• What the task requires:
Could you reproduce, from the records below, everything from the line with "25). [cite: Balaban1984PropagatorsI, (1.44) p.25] -/" down to the line with "on V1**: with", keeping both of those lines and changing nothing?

• Given information:
import Literature.MathematicalPhysics.QuantumFieldTheory.Balaban1983to89.B6SectAWholeTorusBridge
import Literature.MathematicalPhysics.QuantumFieldTheory.Balaban1983to89.B6Eq217ScalarModelV1
import Literature.MathematicalPhysics.QuantumFieldTheory.Balaban1983to89.B6Eq28LandauGaugeV1

/-!
# `Balaban1983to89.B5Eq144ProjV1` — T. Bałaban, *Propagators and renormalization transformations for lattice gauge theories. I*,
# Commun. Math. Phys. **95** (1984) 17–40 [Balaban1984PropagatorsI], Sect. C p. 25, (1.42)–(1.44): `Δ′_a = Δ + aQ′_k*Q′_k`, the
# minimizing function `λ₀ = G′_k∂*A − G′_k²Q′_k*(Q′_kG′_k²Q′_k*)⁻¹Q′_kG′_k∂*A` (1.43) and the projection `R` (1.44) — ON THE V1 LATTICE
# CALCULUS, as the whole-torus case `Ω₁ = … = Ω_k = T_η` of T. Bałaban, *… II*, CMP **96** (1984) [Balaban1984PropagatorsII] (2.13)–(2.17)
# (p21's CONSTRUCTED `Δ′_a`, `G′`, `(Q′G′²Q′*)⁻¹`, `λ` of (2.16), (2.17) `R = I − G′Q′*(Q′G′²Q′*)⁻¹Q′G′` for every nested family,
# `B6SectAScalarModelV1`/`B6Eq217ScalarModelV1`) through this seat's `B6SectAWholeTorusBridge` (`RE_whole_eq`: p21's `R` at
# `Domains.whole k` = p11's `projR` of (1.47)/(4.4.1)); companion file 4 of the whole-torus knitting

statement-level skeleton of published theorems with citation tags; proofs where landed; nothing here is a claim about the
Yang–Mills mass gap

PDF held: `paper:balaban1984-cmp95-propagators-rt-i` (journal page = PDF page + 16; p. 25 [PDF 9] read from the materialised text
`~/.lit/texts/paper-balaban1984-cmp95-propagators-rt-i/p0009.txt`, this seat, 2026-08-21; the display (1.44) itself is lost in the text
layer — its content is taken from [B6] (2.17), which [B6] p. 224 declares to be the generalization of [B5] Sects. C–D);
`paper:balaban1984-cmp96-propagators-rt-ii` (journal page = PDF page + 222; p. 225 [PDF 3]).

PRINT, verbatim.  [B5] p. 25: «Let us sketch briefly another possible approach to the calculation of the integral (1.23). We write
(1.24) = ∫dλ δ(Q′_kλ) exp(−(1/2α)‖∂*A − Δλ − aQ′_k*Q′_kλ‖²), (1.42) with a > 0 (we will take eventually a = 1), and let us denote
Δ′_a = Δ + aQ′_k*Q′_k = Δ + aP′_k. The properties of this operator were investigated in [2], its inverse is a bounded operator G′_k with
good regularity properties described in Theorem of [2]. We repeat the calculations done after the formula (1.24) with the operator Δ′_a
instead of Δ and we get the following formulas for the minimizing function λ₀, λ₀ = G′_k∂*A − G′_k²Q′_k*(Q′_kG′_k²Q′_k*)⁻¹Q′_kG′_k∂*A, (1.43)
and for the projection operator R … (1.44) Now all the operators appearing in these formulas are well defined. We have to verify it only
for (Q′_kG′_k²Q′_k*)⁻¹. It is enough to prove that Q′_kG′_k²Q′_k* is positive definite.»; p. 25 top: «The projection operator R has a
clear meaning. It is an orthogonal projection on the linear subspace ΔN(Q′_k) of L²(T_η), N(Q′_k) = {λ : Q′_kλ = 0}. Indeed RΔλ = Δλ if
Q′_kλ = 0».  [B6] p. 225: «λ = G′f − G′²Q′*(Q′G′²Q′*)⁻¹Q′G′f. (2.16) Of course Q′λ = 0 and we have Rf = Δλ = Δ′_aλ = (I − G′Q′*(Q′G′²Q′*)⁻¹Q′G′)f.
(2.17)».

CITATION HEADER (lean-in-tree rule) — WHAT IS REPRODUCED.  Phase-2 file of the `lit-balaban` typed skeleton (HOME
`run/shared/lean/pub/lit-balaban/`), seat **p16 gen 5** (owners r02 (B5 rows B5.Eq1.44 = (1.42)–(1.44), B5.Eq1.47), r03 (B6.Eq2.13 /
B6.Eq2.17), r18 (X05 = B5.Eq2.8-1.27), referee ref-4): V1 INSTANCES of SKELETON row **B5.Eq1.44** (decls of record on the torus:
`B5Projector144.R144`/`lambda0`, `B5Projector144Exists`, `B5QGGQ145Torus.qggq_definite` — untouched) as the whole-torus case of
**B6.Eq2.13** / **B6.Eq2.17** (p21's `B6SectAScalarModelV1.deltaPE`/`GpE`/`CpE`, `B6Eq217ScalarModelV1.lam216`/`eq217_op_V1`/
`RE_eq_lapE_lam216`/`lam216_mem_ker` — untouched), with `R`, `∂*`, `Δ`, `Q′_k` = p11's `opsV1 P k c s` fields (`projR`, `dstar`, `lap`, `Qp`),
the Landau subspace `lan` (p38) and r18's one-level `IsLandauGauge` (gen 4's `B6Eq28LandauGaugeV1.isLandauGauge_iff_mem_lan`).  THEOREMS ONLY:
no definition, no `def … : Prop`, nothing is a named unproved fact.

WHAT IS PROVED (kernel, no `sorry`, standard axioms; `k ≤ m + K`, `c ≠ 0`, `s ≠ 0` where stated, every `a = w > 0`, every `d ≥ 1`):
* §1 `inner_deltaPE_whole` — (1.42) `Δ′_a = Δ + aQ′_k*Q′_k` at the whole torus as a form in p11's vocabulary (`⟨f, Δ′_af⟩ = s⁻¹⟨f, Δf⟩ +
  Σ a|(Q′f)(y)|²`), `QpE_whole_apply` (every index `y ∈ 𝔅` is a `k`-block, `(Q′f)(y) = (Q′_kf)(y)`).
* §2 **`projR_eq_repr217_whole`** / `projR_apply_eq_repr217_whole` — **(1.44) ON V1**: p11's `projR` (the `R` of (1.47)/(4.4.1), *"an orthogonal
  projection on the linear subspace ΔN(Q′_k)"*) `= I − G′_kQ′_k*(Q′_kG′_k²Q′_k*)⁻¹Q′_kG′_k` (r03's `B6SectA.repr217` of p21's whole-torus `GpE`,
  `CpE`), every `a > 0`.
* §3 **`eq143_whole`** — **(1.43) ON V1**: `λ₀ := λ(2.16)(∂*A)` satisfies `Q′_kλ₀ = 0` and `R∂*A = Δλ₀` for p11's `R`, `∂*`, `Δ`;
  **`sub_gradV1_lam216_mem_lan`**: `A − ∂λ₀ ∈ {R∂*A = 0}` — the (1.43) `λ₀` IS the Landau gauge function of (1.47) (the explicit
  representative of `B6SectAWholeTorusBridge.existsUnique_landauGauge`), and `landauGauge_eq_lam216` (conversely the unique one IS `λ₀`,
  for every `a > 0`).
* §4 `isLandauGauge_iff_RE_whole_one` — r18's one-level (2.9)/(2.12) `IsLandauGauge c A` ⟺ p21's `R∂*A = 0` at `Domains.whole 1` (three
  typings of the one-level Landau gauge agree: r18 / p38 `lan P 1` / p21).

READINGS / HONEST SCOPE.  (a) U = 1 real fields; `Λ₀ = ∅`.  (b) (1.44)'s display is OCR-lost; the formula proved is [B6] (2.17)'s
`I − G′Q′*(Q′G′²Q′*)⁻¹Q′G′`, which [B6] states as the generalization of the (1.43)/(1.44) pair, with the (1.43) `λ₀` reproduced verbatim by
p21's `lam216`.  (c) p11's `Δ = s·laplace c` versus p21's `lapE c` (no weight) gives the factor `s⁻¹`/`s` bookkeeping; the subspace
`ΔN(Q′_k)`, `R`, `λ₀` and the Landau gauge do not depend on `s ≠ 0`.  (d) The positivity of `Q′_kG′_k²Q′_k*` and the bounds
`0 < Q′_kG′_k²Q′_k* ≤ a⁻²` ((1.45)) are p21's `qggqpE_injective` / r02's torus files — not restated.  GAPS.md: nothing.
-/

open scoped InnerProductSpace

namespace Literature.MathematicalPhysics.QuantumFieldTheory.Balaban1983to89.B5Eq144ProjV1

open LatticeFieldCalculus B6SectADomainsV1 B6SectAOperatorsV1 B6SectAScalarModelV1 B6Eq217ScalarModelV1 B6SectAWholeTorusBridge
open BalabanImbrieJaffe1984to88.BIJ85AxialPropagator411 (BondSpace)
open BalabanImbrieJaffe1984to88.BIJ85LandauForm441 (LandauOps)
open BalabanImbrieJaffe1984to88.BIJ85LandauMinimizer442V1 (opsV1 gradV1 opsV1_Qp opsV1_lap)

noncomputable section

variable {P : Params} {k : ℕ} (hk : k ≤ P.m + P.K) {c s : ℝ}

/-! ## §1. (1.42): `Δ′_a = Δ + aQ′_k*Q′_k` on V1 IS p21's `Δ′_a` (2.13) at the whole torus -/

/-- **(1.42) `Δ′_a = Δ + aQ′_k*Q′_k`** as a quadratic form on `L²(T_η)`: p21's (2.13) `Δ′_a = Δ + Q′*aQ′` at the whole torus reads
`⟨f, Δ′_af⟩ = s⁻¹·⟨f, (opsV1 P k c s).lap f⟩ + Σ_{y ∈ 𝔅} a(y)|(Q′f)(y)|²`, every `y ∈ 𝔅` sitting at the top level `k` with
`(Q′f)(y) = (Q′_kf)(y)` (`siteAvgIter k`). [cite: Balaban1984PropagatorsI, (1.42) p.25] -/
theorem inner_deltaPE_whole (hs : s ≠ 0) (w : SiteIdx (Domains.whole (P := P) k hk) → ℝ) (f : ScalarSpace P) :
    ⟪f, deltaPE (Domains.whole (P := P) k hk) c w f⟫_ℝ =
      s⁻¹ * ⟪f, (opsV1 P k c s).lap f⟫_ℝ + ∑ i, w i * QpE (Domains.whole (P := P) k hk) f i ^ 2 := by
  rw [inner_deltaPE_self, lap_opsV1_eq_smul_lapE, LinearMap.smul_apply, inner_smul_right, inner_lapE_right,
    real_inner_self_eq_norm_sq]
  field_simp

/-- every index of the site part of `𝔅` sits at the top level `k`: `(Q′f)(y) = (Q′_kf)(y)`. [cite: Balaban1984PropagatorsI, (1.42) p.25] -/
theorem QpE_whole_apply (f : ScalarSpace P) (i : SiteIdx (Domains.whole (P := P) k hk)) :
    QpE (Domains.whole (P := P) k hk) f i = siteAvgIter (i.1.1 : ℕ) (WithLp.ofLp f) i.1.2 ∧ (i.1.1 : ℕ) = k :=
  ⟨rfl, (lamSite_whole_iff hk i.1.2).mp i.2⟩

/-! ## §2. (1.44): `R` of (1.47)/(4.4.1) (p11's `projR`) = `I − G′_kQ′_k*(Q′_kG′_k²Q′_k*)⁻¹Q′_kG′_k` (p21's (2.17) at the whole torus) -/

/-- **(1.44) ON V1**: the orthogonal projection `R` onto `ΔN(Q′_k)` of [B5] p. 25 / (1.47) (p11's `(opsV1 P k c s).projR`) EQUALS the
(2.17)/(1.44) formula `I − G′Q′*(Q′G′²Q′*)⁻¹Q′G′` built from p21's CONSTRUCTED `G′_k = (Δ + aQ′_k*Q′_k)⁻¹` (`GpE`) and
`(Q′_kG′_k²Q′_k*)⁻¹` (`CpE`) at the whole torus — every `a > 0`, `c, s ≠ 0` (*"Now all the operators appearing in these formulas are
well defined"*, p. 25). [cite: Balaban1984PropagatorsI, (1.44) p.25] -/
theorem projR_eq_repr217_whole (hc : c ≠ 0) (hs : s ≠ 0) {w : SiteIdx (Domains.whole (P := P) k hk) → ℝ} (hw : ∀ i, 0 < w i) :
    ((opsV1 P k c s).projR : ScalarSpace P →L[ℝ] ScalarSpace P).toLinearMap =
      B6SectA.repr217 (GpE (Domains.whole (P := P) k hk) hc hw) (QpE (Domains.whole (P := P) k hk))
        (QpsE (Domains.whole (P := P) k hk)) (CpE (Domains.whole (P := P) k hk) hc hw) := by
  rw [← RE_whole_eq hk c hs, eq217_op_V1 _ hc hw]

/-- pointwise. [cite: Balaban1984PropagatorsI, (1.44) p.25] -/
theorem projR_apply_eq_repr217_whole (hc : c ≠ 0) (hs : s ≠ 0) {w : SiteIdx (Domains.whole (P := P) k hk) → ℝ} (hw : ∀ i, 0 < w i)
    (f : ScalarSpace P) :
    (opsV1 P k c s).projR f =
      B6SectA.repr217 (GpE (Domains.whole (P := P) k hk) hc hw) (QpE (Domains.whole (P := P) k hk))
        (QpsE (Domains.whole (P := P) k hk)) (CpE (Domains.whole (P := P) k hk) hc hw) f := by
  rw [← RE_whole_apply hk c hs, eq217_V1 _ hc hw]

/-! ## §3. (1.43): `λ₀ = G′_k∂*A − G′_k²Q′_k*(Q′_kG′_k²Q′_k*)⁻¹Q′_kG′_k∂*A` IS the Landau gauge function of (1.47): `R∂*A = Δλ₀`,
`Q′_kλ₀ = 0`, `R∂*(A − ∂λ₀) = 0` -/

/-- **(1.43) on V1**: with p21's `λ` of the chain (2.16) at `f = ∂*A` (`lam216`, the printed formula) and the whole-torus family:
`Q′_kλ₀ = 0` and **`R∂*A = Δλ₀`** for p11's operators (`R = projR`, `∂* = dstar`, `Δ = lap` of `opsV1 P k c s`), every `a > 0`.
[cite: Balaban1984PropagatorsI, (1.43) p.25] -/
theorem eq143_whole (hc : c ≠ 0) (hs : s ≠ 0) {w : SiteIdx (Domains.whole (P := P) k hk) → ℝ} (hw : ∀ i, 0 < w i)
    (x : BondSpace P) :
    (opsV1 P k c s).Qp (lam216 (Domains.whole (P := P) k hk) hc hw (dsE c x)) = 0 ∧
      (opsV1 P k c s).projR ((opsV1 P k c s).dstar x) =
        (opsV1 P k c s).lap (lam216 (Domains.whole (P := P) k hk) hc hw (dsE c x)) := by
  refine ⟨?_, ?_⟩
  · rw [opsV1_Qp, ← mem_ker_QpE_whole_iff hk]
    exact lam216_mem_ker _ hc hw _
  · rw [dstar_opsV1_eq_smul_dsE, lap_opsV1_eq_smul_lapE, LinearMap.smul_apply, LinearMap.smul_apply, map_smul,
      ← RE_whole_apply hk c hs, (RE_eq_lapE_lam216 _ hc hw (dsE c x)).1]

/-- **`λ₀` of (1.43) IS the Landau gauge function of (1.47)**: `A − ∂λ₀ ∈ {R∂*A = 0}` (p38's `lan P k c s`) with `Q′_kλ₀ = 0` — the EXPLICIT
representative of this seat's `B6SectAWholeTorusBridge.existsUnique_landauGauge`. [cite: Balaban1984PropagatorsI, (1.43) p.25 + (1.47) p.26] -/
theorem sub_gradV1_lam216_mem_lan (hc : c ≠ 0) (hs : s ≠ 0) {w : SiteIdx (Domains.whole (P := P) k hk) → ℝ} (hw : ∀ i, 0 < w i)
    (x : BondSpace P) :
    siteAvgIter k (WithLp.ofLp (lam216 (Domains.whole (P := P) k hk) hc hw (dsE c x))) = 0 ∧
      x - gradV1 P c (lam216 (Domains.whole (P := P) k hk) hc hw (dsE c x)) ∈ B5Eq164LandauV1.lan P k c s := by
  have hmem := lam216_mem_ker (Domains.whole (P := P) k hk) hc hw (dsE c x)
  refine ⟨(mem_ker_QpE_whole_iff hk _).mp hmem, ?_⟩
  rw [← RE_dsE_whole_eq_zero_iff_mem_lan hk c hs, ← dE_eq_gradV1, map_sub, map_sub,
    show dsE c (dE c _) = lapE c _ from rfl, RE_eq_self _ c (Submodule.mem_map_of_mem hmem),
    (RE_eq_lapE_lam216 _ hc hw (dsE c x)).1, sub_self]

/-- hence the unique Landau gauge function of `existsUnique_landauGauge` IS `λ₀` of (1.43) (every `a > 0` gives the same `λ₀`).
[cite: Balaban1984PropagatorsI, (1.43) p.25 + (1.47) p.26] -/
theorem landauGauge_eq_lam216 (hc : c ≠ 0) (hs : s ≠ 0) {w : SiteIdx (Domains.whole (P := P) k hk) → ℝ} (hw : ∀ i, 0 < w i)
    (x : BondSpace P) {n : ScalarSpace P} (hn : siteAvgIter k (WithLp.ofLp n) = 0)
    (hlan : x - gradV1 P c n ∈ B5Eq164LandauV1.lan P k c s) :
    n = lam216 (Domains.whole (P := P) k hk) hc hw (dsE c x) :=
  (existsUnique_landauGauge hk hc hs x).unique ⟨hn, hlan⟩ (sub_gradV1_lam216_mem_lan hk hc hs hw x)

/-! ## §4. One level: r18's (2.9)/(2.12) `IsLandauGauge` IS p21's (2.12) at `Domains.whole 1` -/

/-- **three typings of the one-level Landau gauge agree**: r18's `LatticeFieldCalculus.IsLandauGauge c A` ([B6] (2.9)/(2.12) one level,
gen 4), p38's `lan P 1 c′ s′` ([B5] (1.47), via gen 4's `isLandauGauge_iff_mem_lan`) and p21's multi-scale `R∂*A = 0` at the whole-torus
family of depth `1`. [cite: Balaban1984PropagatorsII, (2.12) p.225] -/
theorem isLandauGauge_iff_RE_whole_one (h1 : 1 ≤ P.m + P.K) {c c' s' : ℝ} (hc : c ≠ 0) (hc' : c' ≠ 0) (hs' : s' ≠ 0)
    (A : VecField P 0 ℝ) :
    IsLandauGauge c A ↔ RE (Domains.whole (P := P) 1 h1) c' (dsE c' (WithLp.toLp 2 A)) = 0 := by
  rw [B6Eq28LandauGaugeV1.isLandauGauge_iff_mem_lan hc hc' hs' A, RE_dsE_whole_eq_zero_iff_mem_lan h1 c' hs']

end

end Literature.MathematicalPhysics.QuantumFieldTheory.Balaban1983to89.B5Eq144ProjV1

• Solved exercise:
well defined"*, p. 25). [cite: Balaban1984PropagatorsI, (1.44) p.25] -/
theorem projR_eq_repr217_whole (hc : c ≠ 0) (hs : s ≠ 0) {w : SiteIdx (Domains.whole (P := P) k hk) → ℝ} (hw : ∀ i, 0 < w i) :
    ((opsV1 P k c s).projR : ScalarSpace P →L[ℝ] ScalarSpace P).toLinearMap =
      B6SectA.repr217 (GpE (Domains.whole (P := P) k hk) hc hw) (QpE (Domains.whole (P := P) k hk))
        (QpsE (Domains.whole (P := P) k hk)) (CpE (Domains.whole (P := P) k hk) hc hw) := by
  rw [← RE_whole_eq hk c hs, eq217_op_V1 _ hc hw]

/-- pointwise. [cite: Balaban1984PropagatorsI, (1.44) p.25] -/
theorem projR_apply_eq_repr217_whole (hc : c ≠ 0) (hs : s ≠ 0) {w : SiteIdx (Domains.whole (P := P) k hk) → ℝ} (hw : ∀ i, 0 < w i)
    (f : ScalarSpace P) :
    (opsV1 P k c s).projR f =
      B6SectA.repr217 (GpE (Domains.whole (P := P) k hk) hc hw) (QpE (Domains.whole (P := P) k hk))
        (QpsE (Domains.whole (P := P) k hk)) (CpE (Domains.whole (P := P) k hk) hc hw) f := by
  rw [← RE_whole_apply hk c hs, eq217_V1 _ hc hw]

/-! ## §3. (1.43): `λ₀ = G′_k∂*A − G′_k²Q′_k*(Q′_kG′_k²Q′_k*)⁻¹Q′_kG′_k∂*A` IS the Landau gauge function of (1.47): `R∂*A = Δλ₀`,
`Q′_kλ₀ = 0`, `R∂*(A − ∂λ₀) = 0` -/

/-- **(1.43) on V1**: with p21's `λ` of the chain (2.16) at `f = ∂*A` (`lam216`, the printed formula) and the whole-torus family:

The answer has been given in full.